The prefrontal cortex (PFC) subserves many higher cognitive functions, including working memory, and is often impaired as a result of Parkinson's and Alzheimer's Diseases, aging, and traumatic brain injury (TBI). Working memory is the temporary maintenance of information """"""""online"""""""" required for the planning and guiding of behavior, and lies at the core of many higher cognitive functions. Although dopamine signaling in PFC dysfunction has received much attention, the contribution of norepinephrine (NE) is disproportionately under studied. Our recent data indicate that TBI in rodents can cause profound working memory impairments in the absence of overt neuronal loss in the medial PFC (mPFC), which includes the prelimbic/infralimbic (PL/IL) cortices.
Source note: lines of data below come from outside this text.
import Summits.QuantumFields.YangMills.Theorems.UnitScaleTiltProp7CovariantPlaquetteExpansion
import Literature.MathematicalPhysics.QuantumFieldTheory.Balaban1983to89.T3SectALandauChart
import Literature.MathematicalPhysics.QuantumFieldTheory.Balaban1983to89.B15Ineq146Proof
import HarnessLib

/-!
# Route `UnitScaleTilt`, crux K1 child «MinimiserStabilityRegPr» (stmt-QuantumFields-19200), registered stub `stub_prop7From14` (skeleton birth_v7
# cc37a178…; leaf V3) — pillar P-V3-CDE, native row (D) «the p. 299 return to (18)»: ITS PLAQUETTE CLAUSE IS A THEOREM AT THE T³ CARRIER —
# a configuration `U₁ = e^{iX}` in [Balaban1985Variational] (19) at radius `ε₂ ≤ ¼` over a background `U₀` with plaquettes within `a·η²` gives
# `U₁U₀` plaquettes within `(2a + 11ε₂)·η²` ([Balaban1985RegularSpaces] (1.47): `(∂_{U₀}U₁)(p) − 1 = iη(D^η_{U₀}ηA)(p) + O((η·∂|A|(p))²)`)

Cell `ym3-torus`, width seat `ym-ust-19200-w2` (gen 0; D-0149; OWNER W-SEAT START LIST 2026-08-27 22:29Z «w2 = P-V3-CDE»).  YM₃ on T³ is a ladder rung (R3),
not the Clay problem; nothing here is a claim about the crux, d = 4 or the mass gap.

WHY.  At the log-chart letters of the v8 presentation (`Prop7TPrint`, this seat) the pillar P-V3-CDE reduces to three native statements
(`Prop7PV3CDELogChart.prop7From14At_of_natives_logChart`); row (D) is print's p. 299 *«Proposition 7 [6] implies that U_k belongs to the space (18) with
ε₀ = O(1)C₁B₃ε₁»* — with seat w1's `CritL` (the chart image of an R2-critical configuration) and the gauge invariance of print's regular space
(`T3PrintedRegularOrbits.regPr_gaugeAct_iff`) its content is the GAUGE-INVARIANT ESTIMATE «`U₁` in (19) at `ε₂` over `U₀ ∈ 𝔘_k(a)` ⇒ `U₁U₀ ∈ 𝔘_k(O(1)(a + ε₂))`»,
whose two clauses are the plaquette clause ([Balaban1985RegularSpaces] (1.47) p. 84) and the covariant-divergence clause (the second-order members of (19)).
THIS FILE proves the PLAQUETTE CLAUSE at the T³ carrier, for every `SU(2)` background, k-uniformly, absolute constants.

THE PRINT.  [Balaban1985RegularSpaces] p. 84: *«(∂_{U₀}U₁)(p) = exp iη(D^η_{U₀}ηA)(p) + …, where a remainder is O₁((1/2!)η²(∂|A|(p))²)» (1.47)*; [Balaban1985Variational]
(19) p. 281: *«U₁ = e^{iηA}, |A| < ε₂(Lʲη)⁻¹, |∇^η_{U₀}A| < ε₂(Lʲη)⁻²»*; (2) p. 278: *«|U(∂p) − 1| < ε₀η²(Lʲη)⁻²»*.

WHAT IS PROVED (sorry-free, no definition; `SU(2)` read in `M₂(ℂ)`, operator norm; `η = L^{−(K−n)}`).
§1 `norm_exp_I_smul_sub_one_sub_le_sq` (`‖e^{iY} − 1 − iY‖ ≤ ½‖Y‖²`, Hermitian `Y`, from `B15Ineq146Proof.norm_exp_sub_one_sub_le_of_skew`),
   `coe_emb15_mul_star` (the fluctuation of `U₁U₀` relative to `U₀` is `U₁`), `covGradT_one_bgUnits_eq` (the (19) gradient letter in matrices), `eta_le_one`
   (`dist1` on `SU(2)` is `‖· − 1‖_op` by `rfl`, cf. `SU2Mean.dist1_eq_norm`).
§2 **`dist1_plaqHol_emb15_lt`**: `In19 F n K ε₂ U₀ U₁ X`, `ε₂ ≤ ¼`, `|U₀(∂p) − 1| < a·η²` ⟹ `|(U₁U₀)(∂p) − 1| < (2a + 11ε₂)·η²` — via the seat p1 lineage's covariant
   second-order expansion `Prop7CovariantCoercivity.norm_plaqHol_mul_star_bg_sub_one_sub_covCurl_le` (linear part = the covariant curl = the difference of two
   (19)-gradient entries `< 2ε₂η²`; `e^{iX} − 1 − iX` and the quadratic remainder `≤ 34ε₂²η²`; curvature × fluctuation `≤ 4aε₂η³`).
§3 **`plaqSmall_emb15_of_in19`**: `PlaqSmall (regThreshold F n K a) U₀ → In19 F n K ε₂ U₀ U₁ X → ε₂ ≤ ¼ → PlaqSmall (regThreshold F n K (2a + 11ε₂)) (emb15 U₀ U₁)` —
   the plaquette half of row (D)'s estimate (in print's regime `a = C₁B₃ε₁ ≤ ε₂`: radius `13ε₂`), and `plaqSmall_gaugeAct_emb15_of_in19` (the same for `(U₁U₀)^u`).

HONEST SCOPE.  The divergence clause of (2) for `U₁U₀` (needs the two second-order members of (19) and the codifferential calculus at a curved background) is
NOT here; nor is the criticality half of row (D) (which is seat w1's `CritL` letter unfolded).  Count-neutral helper toward stmt-QuantumFields-19200
(`--supports`), not a proof of the stub.

References: T. Bałaban, CMP 99 (1985) 75–102 [Balaban1985RegularSpaces] ((1.47) p.84, (1.36) p.82, Prop. 7 p.98); CMP 102 (1985) 277–309 [Balaban1985Variational]
((2) p.278, (19) p.281, p.299); CMP 99 (1985) 389–434 [Balaban1985BackgroundPropagators] ((3.1)–(3.4) pp.390–391).
-/

noncomputable section
import Summits.BirchSwinnertonDyer.BirchSwinnertonDyer.Theorems.SylvesterTwoHeegnerIndexCMNormForm
import Literature.NumberTheory.EllipticCurves.LeadingTermHeegnerProofs
import HarnessLib

/-!
# Route `SylvesterTwoHeegnerIndex` (rung K7t), item 19580 `TwoAdicPairHSY`: `2`-PRIMITIVE DESCENT
# for the `ℤ[ω]`-line of a non-halvable point (the non-negativity layer, part 1: pure algebra)

Cell `bsd-cm`, seat `bsd-cm-two` (prover-bsd-cm-two-g5-0; planner ruling D104 (ii): x1b GEN 48 owns
the PARITY layer `…CMNormForm.lean` / `…TwoInertParity.lean` + the Hu–Shu–Yin (bsd) fact, this seat
owns NON-NEGATIVITY + ASSEMBLY). PARTITION (D55): CornerF at `p = 2` (B14/O12) × 𝒞_HSY × `p = 2`
— types-the-object-of (kernel helper `--supports stmt-BirchSwinnertonDyer-19580`); closes no cell
and no item; BSD is not claimed.

SETTING (x1b's interface, by name): a Weierstrass equation `W` in Mordell form
(`a₁ = a₂ = a₃ = a₄ = 0`) over a field containing `ω` with `ω² + ω + 1 = 0`, and ANY self-map `θ` of
`W(F)` with `θ 𝒪 = 𝒪`, `θ (x, y) = (ωx, y)` (hypotheses `hθ0`, `hθ`;
`SylvesterTwoCMNormForm.exists_omegaRot`). Everything below is PROVED (no named fact, no
definition):

* §1 `θ` is ADDITIVE and preserves torsion (it agrees pointwise with the additive `exists_omegaRot`),
  and `θ(θP) = −P − θP`.
* §2 **The mod-`2` UNIT TRICK** (`2` is inert in `ℤ[ω]`, so `a + bω ∉ 2ℤ[ω]` is a unit modulo `2`):
  if `a·P + b·θP ∈ 2·W(F) + tors` with `a, b` not both even, then `P ∈ 2·W(F) + tors`. No rank,
  Mordell–Weil, or PID input.
* §3 **`2`-PRIMITIVE DESCENT**: if `P ∉ 2·W(F) + tors` and `n·Y = a·P + b·θP + T` (`n ≠ 0`, `T`
  torsion) — i.e. `Y = ((a + bω)/n) ⊗ P` in `W(F) ⊗ ℚ` — then `0 ≤ ord₂((a² − ab + b²)/n²)`: the
  `ℤ₂[ω]`-coordinate of `Y` along `P` is `2`-INTEGRAL (strong induction on `|n|`, halving through
  §2 and «`2X` torsion ⇒ `X` torsion»). This is the weak, kernel form of MEMO bsd-cm-two §15.1
  (odd-index lemma) that the crux needs.

Sequel: `…GeneratorNotHalvable.lean` (the hypothesis `P ∉ 2·W(K) + tors` for Hu–Shu–Yin's generator,
`E_p(K)[2] = 0`, and the two residue-class layers of 19580).

## References
* Y. Hu, J. Shu, H. Yin, Trans. AMS 372 (2019) = arXiv:1708.05266, pp. 4, 8.
* J. H. Silverman, *The Arithmetic of Elliptic Curves*, GTM 106, VIII.9.3.
* MEMO bsd-cm-two v2.6 (HOME/frozen/MEMO-bsd-cm-two.v2.6.58efc9f6d4c526f2.md) §15.1.
-/

set_option autoImplicit false
-- the Summit-side namespace `Summit.BirchSwinnertonDyer.BirchSwinnertonDyer.…` (summit = problem) is mandated by D-0017
set_option linter.dupNamespace false

noncomputable section

open scoped Classical

open WeierstrassCurve WeierstrassCurve.Affine WeierstrassCurve.Affine.Point
  Summit.BirchSwinnertonDyer.BirchSwinnertonDyer.Theorems.SylvesterTwoCMNormForm

namespace Summit.BirchSwinnertonDyer.BirchSwinnertonDyer.Theorems.SylvesterTwoNonneg

/-! ## §1 `θ` is additive, preserves torsion, and `θθ = −1 − θ` -/

section Theta

variable {F : Type*} [Field F] {W : WeierstrassCurve F} {ω : F}
variable (hω : ω ^ 2 + ω + 1 = 0) (h1 : W.a₁ = 0) (h2 : W.a₂ = 0) (h3 : W.a₃ = 0) (h4 : W.a₄ = 0)
variable {θ : W.toAffine.Point → W.toAffine.Point} (hθ0 : θ 0 = 0)
  (hθ : ∀ (x y : F) (h : W.toAffine.Nonsingular x y),
    θ (.some x y h) = .some (ω * x) y (nonsingular_omega_mul hω h1 h2 h3 h4 h))

include hω h1 h2 h3 h4 hθ0 hθ

/-- `θ` is ADDITIVE: it agrees on every point with the additive automorphism of
`SylvesterTwoCMNormForm.exists_omegaRot` (both send `𝒪 ↦ 𝒪`, `(x, y) ↦ (ωx, y)`). [folklore] -/
theorem omegaRot_add (P Q : W.toAffine.Point) : θ (P + Q) = θ P + θ Q := by
  obtain ⟨θ', hθ'⟩ := exists_omegaRot hω h1 h2 h3 h4
  have hagree : ∀ R : W.toAffine.Point, θ R = θ' R := by
    intro R
    rcases R with _ | ⟨x, y, h⟩
    · rw [← Affine.Point.zero_def, hθ0, _root_.map_zero]
    · rw [hθ, hθ']
  rw [hagree, hagree, hagree, map_add]

/-- `θ (n • P) = n • θ P` for `n : ℤ`. [folklore] -/
theorem omegaRot_zsmul (n : ℤ) (P : W.toAffine.Point) : θ (n • P) = n • θ P :=
  map_zsmul (AddMonoidHom.mk' θ (omegaRot_add hω h1 h2 h3 h4 hθ0 hθ)) n P

/-- `θ (−P) = −θ P`. [folklore] -/
theorem omegaRot_neg (P : W.toAffine.Point) : θ (-P) = -θ P :=
  map_neg (AddMonoidHom.mk' θ (omegaRot_add hω h1 h2 h3 h4 hθ0 hθ)) P

/-- `θ` preserves torsion. [folklore] -/
theorem isOfFinAddOrder_omegaRot {T : W.toAffine.Point} (hT : IsOfFinAddOrder T) :
    IsOfFinAddOrder (θ T) :=
  (AddMonoidHom.mk' θ (omegaRot_add hω h1 h2 h3 h4 hθ0 hθ)).isOfFinAddOrder hT

/-- `θ(θP) = −P − θP` (`1 + ω + ω² = 0` in `End E`; from x1b's
`omegaRot_omegaRot_add_omegaRot_add`, `ω ≠ 1` in characteristic `≠ 3` supplied as `hω1`).
[cite: HuShuYin2019, p. 4] -/
theorem omegaRot_omegaRot (hω1 : ω ≠ 1) (P : W.toAffine.Point) : θ (θ P) = -P - θ P := by
  have h := omegaRot_omegaRot_add_omegaRot_add hω h1 h2 h3 h4 hθ0 hθ hω1 P
  rw [add_assoc, add_eq_zero_iff_eq_neg] at h
  rw [h]; abel

end Theta

/-! ## §2 The mod-2 unit trick: `2` is inert in `ℤ[ω]` -/

section UnitTrick

variable {F : Type*} [Field F] {W : WeierstrassCurve F} {ω : F}
variable (hω : ω ^ 2 + ω + 1 = 0) (h1 : W.a₁ = 0) (h2 : W.a₂ = 0) (h3 : W.a₃ = 0) (h4 : W.a₄ = 0)
variable {θ : W.toAffine.Point → W.toAffine.Point} (hθ0 : θ 0 = 0)
  (hθ : ∀ (x y : F) (h : W.toAffine.Nonsingular x y),
    θ (.some x y h) = .some (ω * x) y (nonsingular_omega_mul hω h1 h2 h3 h4 h))

/-- Core case `(a, b) ≡ (1, 0) (mod 2)`: from `a·P + b·θP = 2·Z + T` with `a` odd, `b` even,
`P = 2·(Z − a′·P − b′·θP) + T`. [folklore] -/
theorem exists_eq_two_smul_add_of_odd_even {P Z T : W.toAffine.Point} {a b : ℤ}
    (h : a • P + b • θ P = (2 : ℤ) • Z + T) (ha : ¬ (2 : ℤ) ∣ a) (hb : (2 : ℤ) ∣ b) :
    ∃ Z' : W.toAffine.Point, P = (2 : ℤ) • Z' + T := by
  obtain ⟨b', rfl⟩ := hb
  obtain ⟨a', ha'⟩ : ∃ a', a = 2 * a' + 1 := by
    rcases Int.emod_two_eq_zero_or_one a with h0 | h1'
    · exact absurd (Int.dvd_of_emod_eq_zero h0) ha
    · exact ⟨a / 2, by omega⟩
  subst ha'
  refine ⟨Z - a' • P - b' • θ P, ?_⟩
  have e : (2 * a' + 1) • P + (2 * b') • θ P = (2 : ℤ) • (a' • P + b' • θ P) + P := by
    rw [add_smul, one_smul, mul_smul, mul_smul, smul_add]; abel
  rw [e] at h
  calc P = ((2 : ℤ) • Z + T) - (2 : ℤ) • (a' • P + b' • θ P) := eq_sub_of_add_eq' h
    _ = (2 : ℤ) • (Z - a' • P - b' • θ P) + T := by
      rw [smul_sub, smul_sub, smul_add]; abel

include hω h1 h2 h3 h4 hθ0 hθ

/-- **The mod-`2` unit trick.** If `a·P + b·θP ∈ 2·W(F) + tors` and `a`, `b` are not both even,
then `P ∈ 2·W(F) + tors`: `a + bω` is a unit of `ℤ[ω]/2 = 𝔽₄` (the three cases
`(1,0)`, `(0,1) ↦` use `X + θX = (a − b)·P + a·θP`, `(1,1) ↦` use `θX = −b·P + (a − b)·θP`).
[folklore] -/
theorem exists_eq_two_smul_add_torsion (hω1 : ω ≠ 1) {P Z T : W.toAffine.Point}
    (hT : IsOfFinAddOrder T) {a b : ℤ} (h : a • P + b • θ P = (2 : ℤ) • Z + T)
    (hab : ¬ ((2 : ℤ) ∣ a ∧ (2 : ℤ) ∣ b)) :
    ∃ Z' T' : W.toAffine.Point, IsOfFinAddOrder T' ∧ P = (2 : ℤ) • Z' + T' := by
  have hθθ := omegaRot_omegaRot hω h1 h2 h3 h4 hθ0 hθ hω1
  -- `θX = −b·P + (a − b)·θP`
  have hθX : θ (a • P + b • θ P) = (-b) • P + (a - b) • θ P := by
    rw [omegaRot_add hω h1 h2 h3 h4 hθ0 hθ, omegaRot_zsmul hω h1 h2 h3 h4 hθ0 hθ,
      omegaRot_zsmul hω h1 h2 h3 h4 hθ0 hθ, hθθ]
    simp only [sub_smul, neg_smul, smul_sub, smul_neg]
    abel
  have hθrhs : θ ((2 : ℤ) • Z + T) = (2 : ℤ) • θ Z + θ T := by
    rw [omegaRot_add hω h1 h2 h3 h4 hθ0 hθ, omegaRot_zsmul hω h1 h2 h3 h4 hθ0 hθ]
  have hθT : IsOfFinAddOrder (θ T) := isOfFinAddOrder_omegaRot hω h1 h2 h3 h4 hθ0 hθ hT
  by_cases ha : (2 : ℤ) ∣ a
  · -- then `b` is odd
    have hb : ¬ (2 : ℤ) ∣ b := fun hb => hab ⟨ha, hb⟩
    by_cases hab' : (2 : ℤ) ∣ (a - b)
    · -- impossible: `a` even and `a − b` even force `b` even
      have hb' : (2 : ℤ) ∣ a - (a - b) := dvd_sub ha hab'
      rw [sub_sub_cancel] at hb'
      exact absurd hb' hb
    · -- `(a, b) ≡ (0, 1)`: use `X + θX = (a − b)·P + a·θP` with `a − b` odd, `a` even
      have hsum : (a - b) • P + a • θ P = (2 : ℤ) • (Z + θ Z) + (T + θ T) := by
        have e : (a - b) • P + a • θ P = (a • P + b • θ P) + θ (a • P + b • θ P) := by
          rw [hθX]; simp only [sub_smul, neg_smul]; abel
        rw [e, h, hθrhs, smul_add]; abel
      obtain ⟨Z', hZ'⟩ := exists_eq_two_smul_add_of_odd_even hsum hab' ha
      exact ⟨Z', T + θ T, hT.add hθT, hZ'⟩
  · by_cases hb : (2 : ℤ) ∣ b
    · -- `(a, b) ≡ (1, 0)`
      obtain ⟨Z', hZ'⟩ := exists_eq_two_smul_add_of_odd_even h ha hb
      exact ⟨Z', T, hT, hZ'⟩
    · -- `(a, b) ≡ (1, 1)`: use `θX = −b·P + (a − b)·θP` with `−b` odd, `a − b` even
      have hab' : (2 : ℤ) ∣ (a - b) := by
        rcases Int.emod_two_eq_zero_or_one a with h0 | h0
        · exact absurd (Int.dvd_of_emod_eq_zero h0) ha
        rcases Int.emod_two_eq_zero_or_one b with h0' | h0'
        · exact absurd (Int.dvd_of_emod_eq_zero h0') hb
        exact Int.dvd_of_emod_eq_zero (by omega)
      have hθX' : (-b) • P + (a - b) • θ P = (2 : ℤ) • θ Z + θ T := by rw [← hθX, h, hθrhs]
      have hnb : ¬ (2 : ℤ) ∣ (-b) := fun hnb => hb ((Int.dvd_neg).mp hnb)
      obtain ⟨Z', hZ'⟩ := exists_eq_two_smul_add_of_odd_even hθX' hnb hab'
      exact ⟨Z', θ T, hθT, hZ'⟩

end UnitTrick

/-! ## §3 `2`-primitive descent: the `ℤ₂[ω]`-coordinate of a point along a non-halvable `P` -/

section Descent

variable {F : Type*} [Field F] {W : WeierstrassCurve F} {ω : F}
variable (hω : ω ^ 2 + ω + 1 = 0) (h1 : W.a₁ = 0) (h2 : W.a₂ = 0) (h3 : W.a₃ = 0) (h4 : W.a₄ = 0)
variable {θ : W.toAffine.Point → W.toAffine.Point} (hθ0 : θ 0 = 0)
  (hθ : ∀ (x y : F) (h : W.toAffine.Nonsingular x y),
    θ (.some x y h) = .some (ω * x) y (nonsingular_omega_mul hω h1 h2 h3 h4 h))

/-- `ord₂((a² − ab + b²)/n²) ≥ 0` when `n` is odd. [folklore] -/
theorem padicValRat_two_norm_div_sq_nonneg_of_odd {a b n : ℤ} (hn : ¬ (2 : ℤ) ∣ n) :
    0 ≤ padicValRat 2 (((a ^ 2 - a * b + b ^ 2 : ℤ) : ℚ) / ((n : ℚ) ^ 2)) := by
  have hn0 : n ≠ 0 := fun h => hn (h ▸ dvd_zero 2)
  by_cases hN : (a ^ 2 - a * b + b ^ 2 : ℤ) = 0
  · rw [hN]; simp
  have hvn : padicValRat 2 (n : ℚ) = 0 := by
    rw [padicValRat.of_int, padicValInt.eq_zero_of_not_dvd hn]; rfl
  rw [padicValRat.div (by exact_mod_cast hN) (pow_ne_zero 2 (by exact_mod_cast hn0)),
    padicValRat.pow, hvn, mul_zero, sub_zero, padicValRat.of_int]
  exact_mod_cast Nat.zero_le _

include hω h1 h2 h3 h4 hθ0 hθ

/-- **`2`-PRIMITIVE DESCENT.** On a Mordell equation over a field with `ω` (`ω² + ω + 1 = 0`,
`ω ≠ 1`), let `P` be NOT of the form `2·Z + T` with `T` torsion. If `n·Y = a·P + b·θP + T` with
`n ≠ 0` and `T` torsion — i.e. `Y = ((a + bω)/n) ⊗ P` in `W(F) ⊗ ℚ` — then
`0 ≤ ord₂((a² − ab + b²)/n²)`: the coordinate `(a + bω)/n` is `2`-INTEGRAL in `ℚ₂(ω)`. Proof by
strong induction on `|n|`: for `n` even the unit trick (§2) forces `a, b` even and one halves
(`2X` torsion ⇒ `X` torsion). This is the kernel form of MEMO bsd-cm-two §15.1 (odd-index lemma)
in the weak form the crux needs. [cite: HuShuYin2019, p. 8 (`K ⊗_{𝒪_K} E_p(K) ≃ K`)] -/
theorem padicValRat_two_norm_div_sq_nonneg (hω1 : ω ≠ 1) {P : W.toAffine.Point}
    (hP : ∀ Z T : W.toAffine.Point, IsOfFinAddOrder T → P ≠ (2 : ℤ) • Z + T) :
    ∀ (k : ℕ) {Y T : W.toAffine.Point} {n a b : ℤ}, n.natAbs ≤ k → n ≠ 0 → IsOfFinAddOrder T →
      n • Y = a • P + b • θ P + T →
      0 ≤ padicValRat 2 (((a ^ 2 - a * b + b ^ 2 : ℤ) : ℚ) / ((n : ℚ) ^ 2)) := by
  intro k
  induction k with
  | zero =>
    intro Y T n a b hk hn
    exact absurd (Int.natAbs_eq_zero.mp (Nat.le_zero.mp hk)) hn
  | succ k ih =>
    intro Y T n a b hk hn hT hY
    by_cases h2n : (2 : ℤ) ∣ n
    · obtain ⟨n', rfl⟩ := h2n
      have hn' : n' ≠ 0 := by rintro rfl; exact hn (by ring)
      -- `a·P + b·θP = 2·(n'·Y) + (−T)`
      have hrel : a • P + b • θ P = (2 : ℤ) • (n' • Y) + (-T) := by
        rw [← mul_smul, hY]; abel
      have hab : (2 : ℤ) ∣ a ∧ (2 : ℤ) ∣ b := by
        by_contra hab
        obtain ⟨Z', T', hT', hP'⟩ :=
          exists_eq_two_smul_add_torsion hω h1 h2 h3 h4 hθ0 hθ hω1 hT.neg hrel hab
        exact hP Z' T' hT' hP'
      obtain ⟨⟨a', rfl⟩, ⟨b', rfl⟩⟩ := hab
      -- halve: `2·(n'·Y − a'·P − b'·θP) = T` is torsion, hence so is `n'·Y − a'·P − b'·θP`
      have htwice : (2 : ℤ) • (n' • Y - a' • P - b' • θ P) = T := by
        calc (2 : ℤ) • (n' • Y - a' • P - b' • θ P)
            = (2 * n') • Y - (2 * a') • P - (2 * b') • θ P := by
              rw [smul_sub, smul_sub, ← mul_smul, ← mul_smul, ← mul_smul]
          _ = T := by rw [hY]; abel
      have hT' : IsOfFinAddOrder (n' • Y - a' • P - b' • θ P) :=
        Literature.NumberTheory.EllipticCurves.isOfFinAddOrder_of_zsmul two_ne_zero (htwice ▸ hT)
      have hY' : n' • Y = a' • P + b' • θ P + (n' • Y - a' • P - b' • θ P) := by abel
      have hk' : n'.natAbs ≤ k := by
        have : (2 * n').natAbs = 2 * n'.natAbs := by rw [Int.natAbs_mul]; rfl
        have hpos : 0 < n'.natAbs := Int.natAbs_pos.mpr hn'
        omega
      have hih := ih hk' hn' hT' hY'
      -- same rational number
      have e : (((2 * a') ^ 2 - 2 * a' * (2 * b') + (2 * b') ^ 2 : ℤ) : ℚ) / (((2 * n' : ℤ) : ℚ) ^ 2)
          = ((a' ^ 2 - a' * b' + b' ^ 2 : ℤ) : ℚ) / ((n' : ℚ) ^ 2) := by
        have hn'Q : (n' : ℚ) ≠ 0 := by exact_mod_cast hn'
        push_cast
        field_simp
      rw [e]
      exact hih
    · exact padicValRat_two_norm_div_sq_nonneg_of_odd h2n

end Descent

end Summit.BirchSwinnertonDyer.BirchSwinnertonDyer.Theorems.SylvesterTwoNonneg

end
This working memory deficit is associated with increased activity of the rate-limiting enzyme in NE synthesis, tyrosine hydroxlase, elevated levels of the GABA synthesizing enzyme GAD67, and may involve altered protein kinase A, protein kinase C and/or calcium/calmodulin-dependent protein kinase II activities in the PL/IL. Based on these and other observations, the present proposal will test the overall hypothesis that high levels of NE in the PL/IL cortices is causally related to TBI-associated working memory deficits. Consequently, post-injury modulation of adrenergic receptor-mediated signaling will alleviate these deficits. The proposal has three specific aims to test the veracity of the hypothesis.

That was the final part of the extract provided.